The lines to repeat are those below from the one containing "[hq, ↓reduceDIte, Sum.elim_inr]" down to the one containing "ones in front;", both included; reproduce them exactly and nothing else.

(Records from a collection)
^^^^

import Literature.Computability.Complexity.Circuit
import Literature.Computability.Complexity.CircuitComposition
import Literature.Computability.Complexity.NegationElimination
import Literature.Computability.Complexity.NegationLimitedProofs
import HarnessLib

/-!
# Batcher's odd–even merging network (Batcher 1968; Wegener 1987, Ch. 6, §2)

Batcher's recursive *odd–even merge* (Wegener 1987, Ch. 6, Algorithm 2.1.b): to merge two sorted
lists `a₁ ≤ … ≤ a_m` and `b₁ ≤ … ≤ b_m` (`m = 2^r`), merge the odd-indexed and the even-indexed
subsequences recursively into `v` and `w`, then one layer of comparators
`z₁ = v₁, z_{2i} = min(v_{i+1}, wᵢ), z_{2i+1} = max(v_{i+1}, wᵢ), z_n = w_m`. On Boolean inputs a
comparator is the monotone pair `(x ∧ y, x ∨ y)`, so the network is a circuit over `{∧₂, ∨₂}`
with `M(m) = m log m + 1` comparators (Wegener 1987, (2.2)–(2.3); Thm. 2.1, (2.12)).

Everything here is PROVED, in the straight-line model of `Circuit.lean` / the `CktSize` calculus
of `CircuitComposition.lean`, and in *counting (threshold) semantics*: a sorted `0`–`1` vector
of length `L` with `s` ones, listed in decreasing order, is the vector `([j + 1 ≤ s])_{j < L}`,
i.e. the vector of threshold functions `(Th₁, …, Th_L)` of the underlying variables
(cf. `srt` in `NegationLimitedProofs.lean`).

* `CktSize.pi_prod_fin`, `CktSize.blocks` — bundling a `Fin K`-indexed family of multi-output
  programs, and running `K` re-wired copies of one program (sizes add; Vollmer 1999, §1.2).
* `exists_oddEvenMerge` — **Batcher's merging network**: for every `r` a program over
  `{∧₂, ∨₂}` with at most `(r + 1) · 2^{r+1}` gates mapping the pair of sorted vectors with `a`
  resp. `b` ones (`a, b ≤ 2^r`) to the sorted vector of length `2^{r+1}` with `a + b` ones.
  Correctness as in Wegener's proof (count the ones in the odd and even subsequences:
  `⌈a/2⌉ + ⌈b/2⌉` versus `⌊a/2⌋ + ⌊b/2⌋`, differing by at most `2`).

The network is used for Wegener's pseudo-complement circuit (`SliceFunctionsProofs.lean`,
`pseudoComplements_cktSize_holds`). NOT here: depth bounds, the sorting network as such
(merge sort level by level is `cktSize_sortBlocks` in `SliceFunctionsProofs.lean`), the
`Ω(n log n)` lower bounds (Wegener 1987, Ch. 6, §4), AKS.

## References
* K. E. Batcher, *Sorting networks and their applications*, AFIPS Spring Joint Computer
  Conference (1968) 307–314 [Batcher1968].
* I. Wegener, *The Complexity of Boolean Functions*, Wiley–Teubner (1987), Ch. 6, §2,
  Algorithm 2.1 and Theorem 2.1 [Wegener1987].
* H. Vollmer, *Introduction to Circuit Complexity* (1999), §1.2 [Vollmer1999].
-/

namespace Literature.Computability.Complexity

open Finset GateList

variable {ι κ : Type*}

namespace CktSize

variable {B : Set GateFn}

/-- Bundling `K` multi-output programs on the same inputs: sizes add (Vollmer 1999, §1.2).
[folklore] -/
theorem pi_prod_fin {K : ℕ} {f : (ι → Bool) → Fin K × κ → Bool} {s : ℕ}
    (h : ∀ b : Fin K, CktSize B (fun x j => f x (b, j)) s) : CktSize B f (K * s) := by
  induction K with
  | zero =>
    rw [Nat.zero_mul]
    exact of_isEmpty B f
  | succ K ih =>
    have h1 : CktSize B (fun x (q : Fin K × κ) => f x (q.1.castSucc, q.2)) (K * s) :=
      ih fun b => h b.castSucc
    have h2 := h1.pair (h (Fin.last K))
    rw [Nat.succ_mul]
    refine (h2.outMap fun q : Fin (K + 1) × κ =>
      if hq : (q.1 : ℕ) < K then Sum.inl (⟨q.1, hq⟩, q.2) else Sum.inr q.2).congr fun x q => ?_
    obtain ⟨b, j⟩ := q
    by_cases hq : (b : ℕ) < K
    · simp only [hq, ↓reduceDIte, Sum.elim_inl]
      rfl
    · simp only [hq, ↓reduceDIte, Sum.elim_inr]
      rw [Fin.eq_last_of_not_lt hq]

/-- Applying one program blockwise: `K` copies of a program for `M`, copy `b` reading its inputs
through the wiring `inw b` (Vollmer 1999, §1.2). [folklore] -/
theorem blocks {α : Type*} {K : ℕ} {M : (α → Bool) → κ → Bool} {s : ℕ} (hM : CktSize B M s)
    (inw : Fin K → α → ι) :
    CktSize B (fun (y : ι → Bool) (q : Fin K × κ) => M (fun j => y (inw q.1 j)) q.2) (K * s) :=
  pi_prod_fin fun b => hM.rewire (inw b)

end CktSize

/-! ### Batcher's odd–even merging network, in threshold (counting) semantics -/

/-- **Batcher's odd–even merging network** (Batcher 1968; Wegener 1987, Ch. 6, Algorithm 2.1.b
and Thm. 2.1, (2.12)): for every `r` there is a straight-line program over `{∧₂, ∨₂}` with at
most `(r + 1) · 2^{r+1}` gates which, fed with two sorted `0`–`1` vectors of length `2^r` — with
`a` resp. `b` ones in front (`a, b ≤ 2^r`) — outputs the sorted vector of length `2^{r+1}` with
`a + b` ones in front; equivalently, from the threshold vectors `(Th₁, …, Th_{2^r})` of two
disjoint sets of variables it computes the threshold vector `(Th₁, …, Th_{2^{r+1}})` of their
union. Recursion (Algorithm 2.1.b): merge the even-indexed and the odd-indexed subsequences
(`0`-indexed: positions `2j` resp. `2j + 1`) separately into `d` and `e`, then output
`d₀, d₁ ∨ e₀, d₁ ∧ e₀, d₂ ∨ e₁, d₂ ∧ e₁, …, e_{2^r - 1}`; correctness by counting ones,
`⌈a/2⌉ + ⌈b/2⌉` in `d` versus `⌊a/2⌋ + ⌊b/2⌋` in `e` (Wegener 1987, proof of Alg. 2.1).
[cite: Wegener1987, Ch. 6 §2, Alg. 2.1.b & Thm. 2.1] -/
theorem exists_oddEvenMerge : ∀ r : ℕ,
    ∃ M : (Fin (2 ^ r) ⊕ Fin (2 ^ r) → Bool) → Fin (2 ^ (r + 1)) → Bool,
      CktSize monotoneBasis M ((r + 1) * 2 ^ (r + 1)) ∧
      ∀ (y : Fin (2 ^ r) ⊕ Fin (2 ^ r) → Bool) (a b : ℕ), a ≤ 2 ^ r → b ≤ 2 ^ r →
        (∀ j : Fin (2 ^ r), y (.inl j) = decide (j.val + 1 ≤ a)) →
        (∀ j : Fin (2 ^ r), y (.inr j) = decide (j.val + 1 ≤ b)) →
        ∀ s : Fin (2 ^ (r + 1)), M y s = decide (s.val + 1 ≤ a + b)
  | 0 => by
    refine ⟨fun y s => if s.val = 0 then (y (.inl 0) || y (.inr 0)) else (y (.inl 0) && y (.inr 0)),
      ?_, ?_⟩
    · have h := (cktSize_or_mono (ι := Fin (2 ^ 0) ⊕ Fin (2 ^ 0)) (.inl 0) (.inr 0)).pair
        (cktSize_and_mono (ι := Fin (2 ^ 0) ⊕ Fin (2 ^ 0)) (.inl 0) (.inr 0))
      refine ((h.outMap fun s : Fin (2 ^ (0 + 1)) =>
        if s.val = 0 then Sum.inl () else Sum.inr ()).of_le (by norm_num)).congr fun y s => ?_
      by_cases hs : s.val = 0 <;> simp [hs]
    · intro y a b ha hb hya hyb s
      have h0 := hya 0
      have h1 := hyb 0
      simp only [Fin.val_zero, zero_add] at h0 h1
      have hs := s.isLt
      by_cases hs0 : s.val = 0
      · simp only [hs0, ↓reduceIte, h0, h1]
        rw [Bool.eq_iff_iff]
        simp only [Bool.or_eq_true, decide_eq_true_eq]
        omega
      · simp only [hs0, ↓reduceIte, h0, h1]
        rw [Bool.eq_iff_iff]
        simp only [Bool.and_eq_true, decide_eq_true_eq]
        have : s.val = 1 := by simp at hs; omega
        omega
  | r + 1 => by
    obtain ⟨M, hM, hspec⟩ := exists_oddEvenMerge r
    have hpow : 2 ^ (r + 2) = 2 * 2 ^ (r + 1) := by rw [pow_succ]; ring
    have hpow' : 2 ^ (r + 1) = 2 * 2 ^ r := by rw [pow_succ]; ring
    have hpos : 0 < 2 ^ r := Nat.two_pow_pos r
    -- even / odd subsequences
    obtain ⟨ev, hev1, hev2⟩ : ∃ ev : Fin (2 ^ r) ⊕ Fin (2 ^ r) → Fin (2 ^ (r + 1)) ⊕ Fin (2 ^ (r + 1)),
        (∀ j, ev (.inl j) = .inl ⟨2 * j.val, by omega⟩) ∧
        (∀ j, ev (.inr j) = .inr ⟨2 * j.val, by omega⟩) :=
      ⟨Sum.map (fun j => ⟨2 * j.val, by omega⟩) (fun j => ⟨2 * j.val, by omega⟩),
        fun _ => rfl, fun _ => rfl⟩
    obtain ⟨od, hod1, hod2⟩ : ∃ od : Fin (2 ^ r) ⊕ Fin (2 ^ r) → Fin (2 ^ (r + 1)) ⊕ Fin (2 ^ (r + 1)),
        (∀ j, od (.inl j) = .inl ⟨2 * j.val + 1, by omega⟩) ∧
        (∀ j, od (.inr j) = .inr ⟨2 * j.val + 1, by omega⟩) :=
      ⟨Sum.map (fun j => ⟨2 * j.val + 1, by omega⟩) (fun j => ⟨2 * j.val + 1, by omega⟩),
        fun _ => rfl, fun _ => rfl⟩
    -- the final layer of comparators
    obtain ⟨cmb, hcmb⟩ :
        ∃ cmb : (Fin (2 ^ (r + 1)) ⊕ Fin (2 ^ (r + 1)) → Bool) → Fin (2 ^ (r + 2)) → Bool,
          ∀ z s, cmb z s =
            if h0 : s.val = 0 then z (.inl ⟨0, by omega⟩)
            else if hl : s.val = 2 ^ (r + 2) - 1 then z (.inr ⟨2 ^ (r + 1) - 1, by omega⟩)
            else if s.val % 2 = 1 then
              (z (.inl ⟨(s.val + 1) / 2, by omega⟩) || z (.inr ⟨(s.val - 1) / 2, by omega⟩))
            else (z (.inl ⟨s.val / 2, by omega⟩) && z (.inr ⟨s.val / 2 - 1, by omega⟩)) :=
      ⟨_, fun _ _ => rfl⟩
    refine ⟨fun y => cmb (Sum.elim (M fun i => y (ev i)) (M fun i => y (od i))), ?_, ?_⟩
    · -- size: two half-size mergers and one comparator per output
      have h1 : CktSize monotoneBasis
          (fun y : Fin (2 ^ (r + 1)) ⊕ Fin (2 ^ (r + 1)) → Bool =>
            Sum.elim (M fun i => y (ev i)) (M fun i => y (od i)))
          ((r + 1) * 2 ^ (r + 1) + (r + 1) * 2 ^ (r + 1)) :=
        (hM.rewire ev).pair (hM.rewire od)
      have h2 : CktSize monotoneBasis cmb (Fintype.card (Fin (2 ^ (r + 2))) * 1) := by
        refine CktSize.pi_const fun s => ?_
        simp only [hcmb]
        by_cases h0 : s.val = 0
        · simp only [h0, ↓reduceDIte]
          exact (CktSize.proj monotoneBasis fun _ : Unit =>
            (Sum.inl ⟨0, by omega⟩ : Fin (2 ^ (r + 1)) ⊕ Fin (2 ^ (r + 1)))).of_le (Nat.zero_le _)
        · simp only [h0, ↓reduceDIte]
          by_cases hl : s.val = 2 ^ (r + 2) - 1
          · simp only [hl, ↓reduceDIte]
            exact (CktSize.proj monotoneBasis fun _ : Unit =>
              (Sum.inr ⟨2 ^ (r + 1) - 1, by omega⟩ : Fin (2 ^ (r + 1)) ⊕ Fin (2 ^ (r + 1)))).of_le
                (Nat.zero_le _)
          · simp only [hl, ↓reduceDIte]
            by_cases hpar : s.val % 2 = 1
            · simp only [hpar, ↓reduceIte]
              exact cktSize_or_mono _ _
            · simp only [hpar, ↓reduceIte]
              exact cktSize_and_mono _ _
      refine ((h1.comp h2).of_le ?_).congr fun _ _ => rfl
      simp only [Fintype.card_fin]
      rw [hpow]
      ring_nf
      omega
    · -- correctness on sorted inputs
      intro y a b ha hb hya hyb s
      have hd : ∀ i : Fin (2 ^ (r + 1)), M (fun i => y (ev i)) i =
          decide (i.val + 1 ≤ (a + 1) / 2 + (b + 1) / 2) := by
        refine hspec _ _ _ (by omega) (by omega) (fun j => ?_) (fun j => ?_)
        · rw [hev1, hya]
          simp only [decide_eq_decide]
          omega
        · rw [hev2, hyb]
          simp only [decide_eq_decide]
          omega
      have he : ∀ i : Fin (2 ^ (r + 1)), M (fun i => y (od i)) i =
          decide (i.val + 1 ≤ a / 2 + b / 2) := by
        refine hspec _ _ _ (by omega) (by omega) (fun j => ?_) (fun j => ?_)
        · rw [hod1, hya]
          simp only [decide_eq_decide]
          omega
        · rw [hod2, hyb]
          simp only [decide_eq_decide]
          omega
      have hs := s.isLt
      show cmb _ s = _
      rw [hcmb]
      by_cases h0 : s.val = 0
      · simp only [h0, ↓reduceDIte, Sum.elim_inl, hd]
        simp only [decide_eq_decide]
        omega
      · simp only [h0, ↓reduceDIte]
        by_cases hl : s.val = 2 ^ (r + 2) - 1
        · simp only [hl, ↓reduceDIte, Sum.elim_inr, he]
          simp only [decide_eq_decide]
          omega
        · simp only [hl, ↓reduceDIte]
          by_cases hpar : s.val % 2 = 1
          · simp only [hpar, ↓reduceIte, Sum.elim_inl, Sum.elim_inr, hd, he]
            rw [Bool.eq_iff_iff]
            simp only [Bool.or_eq_true, decide_eq_true_eq]
            omega
          · simp only [hpar, ↓reduceIte, Sum.elim_inl, Sum.elim_inr, hd, he]
            rw [Bool.eq_iff_iff]
            simp only [Bool.and_eq_true, decide_eq_true_eq]
            omega


end Literature.Computability.Complexity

^^^^

_Solution for this task:_
    · simp only [hq, ↓reduceDIte, Sum.elim_inr]
      rw [Fin.eq_last_of_not_lt hq]

/-- Applying one program blockwise: `K` copies of a program for `M`, copy `b` reading its inputs
through the wiring `inw b` (Vollmer 1999, §1.2). [folklore] -/
theorem blocks {α : Type*} {K : ℕ} {M : (α → Bool) → κ → Bool} {s : ℕ} (hM : CktSize B M s)
    (inw : Fin K → α → ι) :
    CktSize B (fun (y : ι → Bool) (q : Fin K × κ) => M (fun j => y (inw q.1 j)) q.2) (K * s) :=
  pi_prod_fin fun b => hM.rewire (inw b)

end CktSize

/-! ### Batcher's odd–even merging network, in threshold (counting) semantics -/

/-- **Batcher's odd–even merging network** (Batcher 1968; Wegener 1987, Ch. 6, Algorithm 2.1.b
and Thm. 2.1, (2.12)): for every `r` there is a straight-line program over `{∧₂, ∨₂}` with at
most `(r + 1) · 2^{r+1}` gates which, fed with two sorted `0`–`1` vectors of length `2^r` — with
`a` resp. `b` ones in front (`a, b ≤ 2^r`) — outputs the sorted vector of length `2^{r+1}` with
`a + b` ones in front; equivalently, from the threshold vectors `(Th₁, …, Th_{2^r})` of two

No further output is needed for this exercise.